What you need to do: In the entries that follow, how many lines contain "vertices"? Please reply with only the number.

*** Opening of Given information ***

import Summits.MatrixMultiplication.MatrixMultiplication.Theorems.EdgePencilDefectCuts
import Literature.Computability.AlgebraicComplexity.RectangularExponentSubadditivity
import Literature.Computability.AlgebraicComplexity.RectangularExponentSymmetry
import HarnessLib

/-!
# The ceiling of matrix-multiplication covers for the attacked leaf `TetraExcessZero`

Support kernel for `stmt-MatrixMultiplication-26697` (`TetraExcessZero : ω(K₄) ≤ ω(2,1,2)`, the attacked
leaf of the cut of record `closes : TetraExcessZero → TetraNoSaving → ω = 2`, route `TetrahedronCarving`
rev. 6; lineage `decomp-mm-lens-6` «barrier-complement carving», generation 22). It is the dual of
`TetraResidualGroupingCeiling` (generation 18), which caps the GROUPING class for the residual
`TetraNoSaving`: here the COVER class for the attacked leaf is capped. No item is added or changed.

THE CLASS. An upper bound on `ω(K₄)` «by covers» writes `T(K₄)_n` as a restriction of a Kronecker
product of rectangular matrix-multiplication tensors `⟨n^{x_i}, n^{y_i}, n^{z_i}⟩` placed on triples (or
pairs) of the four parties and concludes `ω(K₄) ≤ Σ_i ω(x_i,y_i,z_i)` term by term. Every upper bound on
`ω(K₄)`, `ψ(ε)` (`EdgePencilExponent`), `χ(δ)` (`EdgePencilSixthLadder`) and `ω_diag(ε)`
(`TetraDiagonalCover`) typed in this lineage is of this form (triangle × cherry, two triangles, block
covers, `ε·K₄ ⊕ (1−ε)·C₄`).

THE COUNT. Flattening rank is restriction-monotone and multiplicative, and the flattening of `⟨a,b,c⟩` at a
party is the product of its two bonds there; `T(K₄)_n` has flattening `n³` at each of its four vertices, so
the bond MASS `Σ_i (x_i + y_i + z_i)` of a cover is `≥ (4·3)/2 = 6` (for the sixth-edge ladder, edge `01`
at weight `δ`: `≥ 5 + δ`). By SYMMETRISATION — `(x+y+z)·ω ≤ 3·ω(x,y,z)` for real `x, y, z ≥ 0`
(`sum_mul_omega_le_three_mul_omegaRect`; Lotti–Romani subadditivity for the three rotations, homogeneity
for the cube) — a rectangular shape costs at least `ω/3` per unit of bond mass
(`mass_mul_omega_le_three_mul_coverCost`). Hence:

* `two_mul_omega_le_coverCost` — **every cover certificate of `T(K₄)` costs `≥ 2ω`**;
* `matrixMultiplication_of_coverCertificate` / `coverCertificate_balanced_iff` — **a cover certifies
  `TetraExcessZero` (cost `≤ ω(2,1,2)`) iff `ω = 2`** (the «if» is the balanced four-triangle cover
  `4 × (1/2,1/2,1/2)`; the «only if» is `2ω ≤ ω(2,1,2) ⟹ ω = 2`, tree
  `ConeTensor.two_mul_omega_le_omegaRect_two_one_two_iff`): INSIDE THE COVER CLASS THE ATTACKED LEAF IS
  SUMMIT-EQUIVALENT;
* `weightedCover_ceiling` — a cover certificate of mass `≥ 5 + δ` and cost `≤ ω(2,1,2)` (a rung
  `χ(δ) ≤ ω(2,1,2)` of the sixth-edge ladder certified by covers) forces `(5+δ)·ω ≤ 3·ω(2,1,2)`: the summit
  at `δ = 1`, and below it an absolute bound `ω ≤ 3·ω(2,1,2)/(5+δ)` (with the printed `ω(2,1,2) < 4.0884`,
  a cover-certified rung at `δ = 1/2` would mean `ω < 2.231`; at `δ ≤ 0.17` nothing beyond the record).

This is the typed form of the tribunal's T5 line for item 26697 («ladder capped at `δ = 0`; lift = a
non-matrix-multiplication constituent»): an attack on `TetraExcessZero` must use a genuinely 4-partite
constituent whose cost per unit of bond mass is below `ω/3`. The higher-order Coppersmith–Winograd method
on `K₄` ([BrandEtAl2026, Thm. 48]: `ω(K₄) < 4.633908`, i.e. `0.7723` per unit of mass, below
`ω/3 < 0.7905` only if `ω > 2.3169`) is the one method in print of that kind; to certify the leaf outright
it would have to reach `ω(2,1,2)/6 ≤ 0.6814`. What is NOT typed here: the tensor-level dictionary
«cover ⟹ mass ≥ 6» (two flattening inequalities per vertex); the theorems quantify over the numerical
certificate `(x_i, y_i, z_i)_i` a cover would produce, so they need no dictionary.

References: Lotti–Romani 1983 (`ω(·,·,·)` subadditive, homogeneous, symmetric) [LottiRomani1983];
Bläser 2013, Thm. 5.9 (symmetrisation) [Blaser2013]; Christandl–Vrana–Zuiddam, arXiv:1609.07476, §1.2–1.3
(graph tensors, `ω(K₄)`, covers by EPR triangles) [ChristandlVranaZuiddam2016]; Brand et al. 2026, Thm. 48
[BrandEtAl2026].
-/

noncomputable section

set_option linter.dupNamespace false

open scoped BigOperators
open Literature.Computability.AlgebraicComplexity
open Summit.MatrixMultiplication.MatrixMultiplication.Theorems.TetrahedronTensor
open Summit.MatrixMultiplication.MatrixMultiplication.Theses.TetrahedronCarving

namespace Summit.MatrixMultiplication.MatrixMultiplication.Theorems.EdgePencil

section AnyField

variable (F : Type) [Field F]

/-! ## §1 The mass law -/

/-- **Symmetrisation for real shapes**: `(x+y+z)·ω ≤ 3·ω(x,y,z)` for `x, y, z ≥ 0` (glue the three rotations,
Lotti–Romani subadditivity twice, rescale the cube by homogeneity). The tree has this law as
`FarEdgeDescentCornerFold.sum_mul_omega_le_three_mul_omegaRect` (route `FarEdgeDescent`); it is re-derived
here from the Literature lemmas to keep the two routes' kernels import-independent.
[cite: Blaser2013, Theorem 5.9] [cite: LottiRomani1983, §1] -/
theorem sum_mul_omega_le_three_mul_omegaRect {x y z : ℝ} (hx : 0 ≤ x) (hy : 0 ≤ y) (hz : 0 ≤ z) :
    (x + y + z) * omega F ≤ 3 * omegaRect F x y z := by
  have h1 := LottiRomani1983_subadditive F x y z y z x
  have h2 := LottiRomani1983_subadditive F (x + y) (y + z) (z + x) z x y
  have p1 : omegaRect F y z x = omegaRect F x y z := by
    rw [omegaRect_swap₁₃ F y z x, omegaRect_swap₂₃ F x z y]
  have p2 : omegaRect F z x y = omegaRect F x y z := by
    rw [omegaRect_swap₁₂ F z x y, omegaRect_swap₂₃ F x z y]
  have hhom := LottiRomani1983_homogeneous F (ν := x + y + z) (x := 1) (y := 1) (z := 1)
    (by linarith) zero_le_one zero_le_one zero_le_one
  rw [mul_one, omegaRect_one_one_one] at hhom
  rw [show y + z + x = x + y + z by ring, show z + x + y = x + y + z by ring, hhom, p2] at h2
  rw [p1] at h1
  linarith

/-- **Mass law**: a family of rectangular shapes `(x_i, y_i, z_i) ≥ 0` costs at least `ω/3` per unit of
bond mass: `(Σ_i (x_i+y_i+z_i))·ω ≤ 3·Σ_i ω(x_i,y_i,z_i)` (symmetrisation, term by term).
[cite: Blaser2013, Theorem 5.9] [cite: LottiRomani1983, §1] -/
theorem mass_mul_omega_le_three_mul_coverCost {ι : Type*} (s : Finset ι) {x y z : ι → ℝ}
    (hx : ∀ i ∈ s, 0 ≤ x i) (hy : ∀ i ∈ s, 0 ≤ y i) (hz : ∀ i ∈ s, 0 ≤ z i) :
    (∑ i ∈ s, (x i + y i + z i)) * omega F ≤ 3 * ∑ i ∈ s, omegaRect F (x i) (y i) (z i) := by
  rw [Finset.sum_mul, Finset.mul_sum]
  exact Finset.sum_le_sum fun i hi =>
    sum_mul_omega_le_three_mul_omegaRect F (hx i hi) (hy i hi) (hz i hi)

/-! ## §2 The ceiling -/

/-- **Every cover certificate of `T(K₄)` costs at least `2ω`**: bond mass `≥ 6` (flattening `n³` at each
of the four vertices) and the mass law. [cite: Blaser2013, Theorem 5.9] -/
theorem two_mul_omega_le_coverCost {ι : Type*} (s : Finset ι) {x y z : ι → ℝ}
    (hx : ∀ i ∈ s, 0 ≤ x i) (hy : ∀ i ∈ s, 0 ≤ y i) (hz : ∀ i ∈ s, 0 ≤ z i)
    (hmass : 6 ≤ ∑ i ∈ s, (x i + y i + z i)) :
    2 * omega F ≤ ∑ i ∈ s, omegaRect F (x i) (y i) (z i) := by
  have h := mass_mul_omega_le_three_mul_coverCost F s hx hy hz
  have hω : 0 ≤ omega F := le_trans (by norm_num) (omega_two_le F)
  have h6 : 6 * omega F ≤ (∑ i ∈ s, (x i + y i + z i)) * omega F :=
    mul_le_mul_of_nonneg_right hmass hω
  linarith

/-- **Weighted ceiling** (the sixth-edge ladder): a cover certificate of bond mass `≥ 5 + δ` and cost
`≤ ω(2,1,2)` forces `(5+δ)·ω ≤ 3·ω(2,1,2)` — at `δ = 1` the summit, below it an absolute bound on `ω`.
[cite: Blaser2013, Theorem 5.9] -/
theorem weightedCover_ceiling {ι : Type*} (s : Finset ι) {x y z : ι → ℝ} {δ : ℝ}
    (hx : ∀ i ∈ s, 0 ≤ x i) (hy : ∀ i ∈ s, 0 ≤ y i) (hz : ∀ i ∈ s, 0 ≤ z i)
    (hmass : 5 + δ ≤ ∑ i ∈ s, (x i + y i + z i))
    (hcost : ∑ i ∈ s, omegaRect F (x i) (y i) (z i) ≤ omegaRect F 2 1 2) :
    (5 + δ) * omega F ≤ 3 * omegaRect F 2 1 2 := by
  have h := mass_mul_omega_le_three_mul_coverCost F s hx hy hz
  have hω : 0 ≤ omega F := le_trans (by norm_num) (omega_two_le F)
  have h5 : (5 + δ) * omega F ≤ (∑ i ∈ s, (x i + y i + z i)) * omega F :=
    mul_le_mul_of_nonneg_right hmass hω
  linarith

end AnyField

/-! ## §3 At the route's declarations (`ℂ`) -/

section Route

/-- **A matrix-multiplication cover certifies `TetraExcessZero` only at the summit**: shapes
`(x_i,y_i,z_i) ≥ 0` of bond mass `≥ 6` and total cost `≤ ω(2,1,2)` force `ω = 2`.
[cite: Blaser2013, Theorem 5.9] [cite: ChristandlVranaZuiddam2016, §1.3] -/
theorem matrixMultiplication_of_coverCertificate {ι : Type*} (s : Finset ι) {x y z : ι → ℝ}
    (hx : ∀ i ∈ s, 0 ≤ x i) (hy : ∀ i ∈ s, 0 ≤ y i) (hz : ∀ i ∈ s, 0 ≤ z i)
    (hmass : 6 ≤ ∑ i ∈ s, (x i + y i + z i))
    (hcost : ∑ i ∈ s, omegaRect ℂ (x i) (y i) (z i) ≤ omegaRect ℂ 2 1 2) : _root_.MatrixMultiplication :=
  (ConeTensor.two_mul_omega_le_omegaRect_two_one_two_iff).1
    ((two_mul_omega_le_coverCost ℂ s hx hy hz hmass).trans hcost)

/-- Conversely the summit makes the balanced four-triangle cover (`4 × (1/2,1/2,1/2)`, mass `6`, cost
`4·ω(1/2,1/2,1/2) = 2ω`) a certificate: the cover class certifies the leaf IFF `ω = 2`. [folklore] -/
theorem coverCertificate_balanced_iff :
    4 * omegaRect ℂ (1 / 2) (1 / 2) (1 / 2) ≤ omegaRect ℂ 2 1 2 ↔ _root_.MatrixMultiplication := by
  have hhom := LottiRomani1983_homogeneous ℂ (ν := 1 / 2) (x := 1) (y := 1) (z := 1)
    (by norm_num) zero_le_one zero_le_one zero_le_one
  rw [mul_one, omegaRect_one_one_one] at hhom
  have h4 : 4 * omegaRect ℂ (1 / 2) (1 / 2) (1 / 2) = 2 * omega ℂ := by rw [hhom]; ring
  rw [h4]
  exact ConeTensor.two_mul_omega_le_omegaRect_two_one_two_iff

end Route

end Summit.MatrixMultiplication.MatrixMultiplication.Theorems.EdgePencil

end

*** Close of Given information ***

Answer section: 2